§ **Exercise**: With the line containing "Tendsto (fun j => A" as the start and the line containing "have hLj : (1" as the end, transcribe that span of the entries below exactly, including both.

**** Provided records

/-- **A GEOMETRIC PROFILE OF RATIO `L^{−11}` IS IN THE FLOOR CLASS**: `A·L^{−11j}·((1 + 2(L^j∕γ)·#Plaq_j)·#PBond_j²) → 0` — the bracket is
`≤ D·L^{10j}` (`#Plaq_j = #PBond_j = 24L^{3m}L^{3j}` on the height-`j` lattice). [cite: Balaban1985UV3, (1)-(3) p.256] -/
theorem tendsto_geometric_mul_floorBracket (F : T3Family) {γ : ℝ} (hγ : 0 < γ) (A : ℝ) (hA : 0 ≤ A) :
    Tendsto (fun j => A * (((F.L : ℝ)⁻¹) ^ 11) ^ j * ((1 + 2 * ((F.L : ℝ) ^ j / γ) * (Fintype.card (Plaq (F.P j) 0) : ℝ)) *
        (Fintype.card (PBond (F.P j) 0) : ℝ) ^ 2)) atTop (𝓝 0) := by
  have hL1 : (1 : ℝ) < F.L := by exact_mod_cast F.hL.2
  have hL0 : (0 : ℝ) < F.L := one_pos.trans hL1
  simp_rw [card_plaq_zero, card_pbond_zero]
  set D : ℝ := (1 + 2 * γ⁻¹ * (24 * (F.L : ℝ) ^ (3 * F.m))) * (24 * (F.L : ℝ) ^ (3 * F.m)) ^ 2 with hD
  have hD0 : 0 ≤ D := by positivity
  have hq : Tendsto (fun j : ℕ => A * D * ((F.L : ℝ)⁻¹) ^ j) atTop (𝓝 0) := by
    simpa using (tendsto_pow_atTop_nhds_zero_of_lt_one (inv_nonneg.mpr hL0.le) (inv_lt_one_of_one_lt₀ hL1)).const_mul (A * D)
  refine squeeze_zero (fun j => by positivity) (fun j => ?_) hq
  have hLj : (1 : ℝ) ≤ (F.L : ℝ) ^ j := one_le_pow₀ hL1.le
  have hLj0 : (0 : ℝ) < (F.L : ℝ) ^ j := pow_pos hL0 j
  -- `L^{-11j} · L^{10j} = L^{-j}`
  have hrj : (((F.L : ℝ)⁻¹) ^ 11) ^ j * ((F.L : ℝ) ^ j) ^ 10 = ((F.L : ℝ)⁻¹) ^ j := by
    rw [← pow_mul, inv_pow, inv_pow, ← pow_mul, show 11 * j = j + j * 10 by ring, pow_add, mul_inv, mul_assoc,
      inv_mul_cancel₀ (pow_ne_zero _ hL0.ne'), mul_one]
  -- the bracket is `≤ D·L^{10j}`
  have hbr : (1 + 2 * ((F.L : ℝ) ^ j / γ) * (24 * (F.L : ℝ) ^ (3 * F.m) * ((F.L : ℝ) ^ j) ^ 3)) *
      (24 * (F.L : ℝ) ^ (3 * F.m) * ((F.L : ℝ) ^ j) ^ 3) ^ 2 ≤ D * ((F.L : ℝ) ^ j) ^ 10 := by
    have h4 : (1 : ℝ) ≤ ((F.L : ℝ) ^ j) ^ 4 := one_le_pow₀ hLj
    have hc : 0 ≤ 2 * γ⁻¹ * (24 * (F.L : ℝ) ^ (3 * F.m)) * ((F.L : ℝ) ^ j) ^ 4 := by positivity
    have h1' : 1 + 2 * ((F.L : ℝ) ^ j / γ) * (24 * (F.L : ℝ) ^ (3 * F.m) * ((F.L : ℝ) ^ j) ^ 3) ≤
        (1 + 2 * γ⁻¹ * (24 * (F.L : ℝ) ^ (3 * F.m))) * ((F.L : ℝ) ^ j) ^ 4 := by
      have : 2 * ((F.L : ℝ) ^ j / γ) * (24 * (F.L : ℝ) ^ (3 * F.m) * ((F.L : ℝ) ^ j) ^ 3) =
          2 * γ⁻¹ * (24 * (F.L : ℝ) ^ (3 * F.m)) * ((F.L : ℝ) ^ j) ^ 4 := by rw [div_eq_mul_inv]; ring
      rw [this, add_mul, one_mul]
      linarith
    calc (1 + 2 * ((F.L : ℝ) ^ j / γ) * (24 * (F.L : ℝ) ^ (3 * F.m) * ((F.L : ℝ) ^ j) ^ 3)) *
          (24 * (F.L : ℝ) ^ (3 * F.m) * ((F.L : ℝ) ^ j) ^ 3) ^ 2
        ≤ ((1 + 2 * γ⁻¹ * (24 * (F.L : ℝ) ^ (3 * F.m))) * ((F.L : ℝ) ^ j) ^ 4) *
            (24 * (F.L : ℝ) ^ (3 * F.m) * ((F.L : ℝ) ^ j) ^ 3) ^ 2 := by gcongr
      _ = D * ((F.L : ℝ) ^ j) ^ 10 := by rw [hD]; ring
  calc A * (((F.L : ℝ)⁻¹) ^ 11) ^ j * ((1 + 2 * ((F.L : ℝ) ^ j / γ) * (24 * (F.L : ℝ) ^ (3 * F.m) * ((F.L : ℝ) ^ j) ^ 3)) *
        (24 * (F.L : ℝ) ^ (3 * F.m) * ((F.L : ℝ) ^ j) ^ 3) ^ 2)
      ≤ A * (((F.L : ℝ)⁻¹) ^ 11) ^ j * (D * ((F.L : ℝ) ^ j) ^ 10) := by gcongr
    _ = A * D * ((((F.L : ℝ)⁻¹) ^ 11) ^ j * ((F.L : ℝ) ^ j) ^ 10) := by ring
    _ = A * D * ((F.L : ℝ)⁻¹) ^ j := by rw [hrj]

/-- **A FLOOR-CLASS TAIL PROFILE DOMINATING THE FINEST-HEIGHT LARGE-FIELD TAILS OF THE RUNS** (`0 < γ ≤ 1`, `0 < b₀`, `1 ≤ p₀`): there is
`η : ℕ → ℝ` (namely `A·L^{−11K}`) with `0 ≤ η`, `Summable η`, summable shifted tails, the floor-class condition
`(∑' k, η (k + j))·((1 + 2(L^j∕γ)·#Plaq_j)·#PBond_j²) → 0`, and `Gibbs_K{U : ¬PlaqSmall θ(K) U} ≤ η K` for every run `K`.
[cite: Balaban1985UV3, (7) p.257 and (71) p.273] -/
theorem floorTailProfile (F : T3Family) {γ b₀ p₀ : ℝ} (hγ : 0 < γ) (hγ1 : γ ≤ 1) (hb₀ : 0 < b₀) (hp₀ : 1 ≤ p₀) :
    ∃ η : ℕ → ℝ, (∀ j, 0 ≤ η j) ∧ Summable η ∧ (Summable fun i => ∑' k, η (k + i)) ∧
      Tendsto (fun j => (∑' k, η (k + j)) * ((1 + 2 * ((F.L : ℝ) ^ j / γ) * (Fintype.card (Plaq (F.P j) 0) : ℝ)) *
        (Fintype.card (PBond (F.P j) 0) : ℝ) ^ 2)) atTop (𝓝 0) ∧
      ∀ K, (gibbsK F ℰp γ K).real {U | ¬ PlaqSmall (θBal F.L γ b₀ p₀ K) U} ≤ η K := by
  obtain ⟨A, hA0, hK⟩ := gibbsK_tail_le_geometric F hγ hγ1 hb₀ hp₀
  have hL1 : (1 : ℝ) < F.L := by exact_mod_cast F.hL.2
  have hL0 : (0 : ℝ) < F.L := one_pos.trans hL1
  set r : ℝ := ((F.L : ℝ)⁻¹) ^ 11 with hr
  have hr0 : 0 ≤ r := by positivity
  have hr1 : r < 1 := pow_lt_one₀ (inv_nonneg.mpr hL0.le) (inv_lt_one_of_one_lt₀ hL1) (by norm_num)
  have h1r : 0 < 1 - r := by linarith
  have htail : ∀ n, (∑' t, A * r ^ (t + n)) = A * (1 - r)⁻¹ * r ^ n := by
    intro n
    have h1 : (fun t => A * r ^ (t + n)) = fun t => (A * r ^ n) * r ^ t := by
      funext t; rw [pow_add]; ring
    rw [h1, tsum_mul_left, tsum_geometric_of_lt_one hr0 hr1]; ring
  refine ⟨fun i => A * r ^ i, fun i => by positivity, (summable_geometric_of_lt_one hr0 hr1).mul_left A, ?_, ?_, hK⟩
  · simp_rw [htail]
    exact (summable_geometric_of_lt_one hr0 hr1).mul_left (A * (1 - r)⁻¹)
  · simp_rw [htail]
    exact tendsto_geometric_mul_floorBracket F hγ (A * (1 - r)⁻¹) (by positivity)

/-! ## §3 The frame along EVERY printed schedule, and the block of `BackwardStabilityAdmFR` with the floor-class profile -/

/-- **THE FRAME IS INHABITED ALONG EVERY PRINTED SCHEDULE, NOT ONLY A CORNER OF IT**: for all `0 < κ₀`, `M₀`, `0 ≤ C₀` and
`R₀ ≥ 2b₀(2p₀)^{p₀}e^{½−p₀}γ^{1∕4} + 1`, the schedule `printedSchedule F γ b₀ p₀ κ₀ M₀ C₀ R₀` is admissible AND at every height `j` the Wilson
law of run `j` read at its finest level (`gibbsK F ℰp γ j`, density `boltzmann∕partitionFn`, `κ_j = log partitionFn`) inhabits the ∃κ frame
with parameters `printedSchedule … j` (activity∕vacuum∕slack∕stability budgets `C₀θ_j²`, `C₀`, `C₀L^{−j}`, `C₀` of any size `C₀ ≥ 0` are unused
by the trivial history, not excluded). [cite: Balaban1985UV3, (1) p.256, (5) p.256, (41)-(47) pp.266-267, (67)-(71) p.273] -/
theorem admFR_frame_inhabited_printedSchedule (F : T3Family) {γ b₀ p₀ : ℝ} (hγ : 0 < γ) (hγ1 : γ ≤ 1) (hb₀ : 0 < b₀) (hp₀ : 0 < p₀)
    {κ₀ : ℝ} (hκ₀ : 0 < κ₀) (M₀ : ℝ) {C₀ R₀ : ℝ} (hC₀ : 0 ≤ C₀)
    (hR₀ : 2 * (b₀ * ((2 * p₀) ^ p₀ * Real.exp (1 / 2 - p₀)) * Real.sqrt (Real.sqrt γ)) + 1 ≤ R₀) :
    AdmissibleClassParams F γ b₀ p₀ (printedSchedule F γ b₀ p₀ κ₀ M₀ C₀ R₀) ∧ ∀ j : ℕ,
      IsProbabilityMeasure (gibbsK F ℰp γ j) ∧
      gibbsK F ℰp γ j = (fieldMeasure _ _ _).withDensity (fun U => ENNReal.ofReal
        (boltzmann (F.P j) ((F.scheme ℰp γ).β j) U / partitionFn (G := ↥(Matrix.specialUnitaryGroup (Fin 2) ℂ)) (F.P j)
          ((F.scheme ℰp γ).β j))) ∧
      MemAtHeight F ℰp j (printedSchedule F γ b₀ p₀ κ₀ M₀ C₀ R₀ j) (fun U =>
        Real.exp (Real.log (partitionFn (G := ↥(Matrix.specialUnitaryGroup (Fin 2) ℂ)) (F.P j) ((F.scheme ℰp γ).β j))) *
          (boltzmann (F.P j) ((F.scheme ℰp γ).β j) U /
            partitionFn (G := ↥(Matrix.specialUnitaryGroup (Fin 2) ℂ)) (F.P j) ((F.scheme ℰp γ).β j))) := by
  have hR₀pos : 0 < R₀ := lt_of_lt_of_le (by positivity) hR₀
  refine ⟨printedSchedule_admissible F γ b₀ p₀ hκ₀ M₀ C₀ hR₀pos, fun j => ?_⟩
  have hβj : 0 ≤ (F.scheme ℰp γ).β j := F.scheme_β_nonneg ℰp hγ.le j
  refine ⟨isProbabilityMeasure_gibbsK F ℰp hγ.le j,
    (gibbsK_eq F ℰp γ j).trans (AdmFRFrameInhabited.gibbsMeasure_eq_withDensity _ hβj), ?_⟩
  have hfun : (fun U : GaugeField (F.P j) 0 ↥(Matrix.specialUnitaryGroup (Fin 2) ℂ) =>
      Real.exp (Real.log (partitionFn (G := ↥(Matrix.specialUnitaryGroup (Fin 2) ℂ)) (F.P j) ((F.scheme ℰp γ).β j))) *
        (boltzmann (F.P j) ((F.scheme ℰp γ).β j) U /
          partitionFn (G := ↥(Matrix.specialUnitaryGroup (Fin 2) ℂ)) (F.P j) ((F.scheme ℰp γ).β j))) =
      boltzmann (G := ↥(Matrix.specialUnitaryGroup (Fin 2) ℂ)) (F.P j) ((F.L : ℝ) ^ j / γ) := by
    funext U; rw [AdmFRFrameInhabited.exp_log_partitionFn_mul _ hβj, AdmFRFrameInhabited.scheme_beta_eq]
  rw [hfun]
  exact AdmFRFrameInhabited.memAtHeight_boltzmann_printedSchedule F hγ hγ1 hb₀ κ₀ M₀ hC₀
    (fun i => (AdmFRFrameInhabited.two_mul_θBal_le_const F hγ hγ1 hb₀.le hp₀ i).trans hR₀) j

********

§ **The completed task**:
    Tendsto (fun j => A * (((F.L : ℝ)⁻¹) ^ 11) ^ j * ((1 + 2 * ((F.L : ℝ) ^ j / γ) * (Fintype.card (Plaq (F.P j) 0) : ℝ)) *
        (Fintype.card (PBond (F.P j) 0) : ℝ) ^ 2)) atTop (𝓝 0) := by
  have hL1 : (1 : ℝ) < F.L := by exact_mod_cast F.hL.2
  have hL0 : (0 : ℝ) < F.L := one_pos.trans hL1
  simp_rw [card_plaq_zero, card_pbond_zero]
  set D : ℝ := (1 + 2 * γ⁻¹ * (24 * (F.L : ℝ) ^ (3 * F.m))) * (24 * (F.L : ℝ) ^ (3 * F.m)) ^ 2 with hD
  have hD0 : 0 ≤ D := by positivity
  have hq : Tendsto (fun j : ℕ => A * D * ((F.L : ℝ)⁻¹) ^ j) atTop (𝓝 0) := by
    simpa using (tendsto_pow_atTop_nhds_zero_of_lt_one (inv_nonneg.mpr hL0.le) (inv_lt_one_of_one_lt₀ hL1)).const_mul (A * D)
  refine squeeze_zero (fun j => by positivity) (fun j => ?_) hq
  have hLj : (1 : ℝ) ≤ (F.L : ℝ) ^ j := one_le_pow₀ hL1.le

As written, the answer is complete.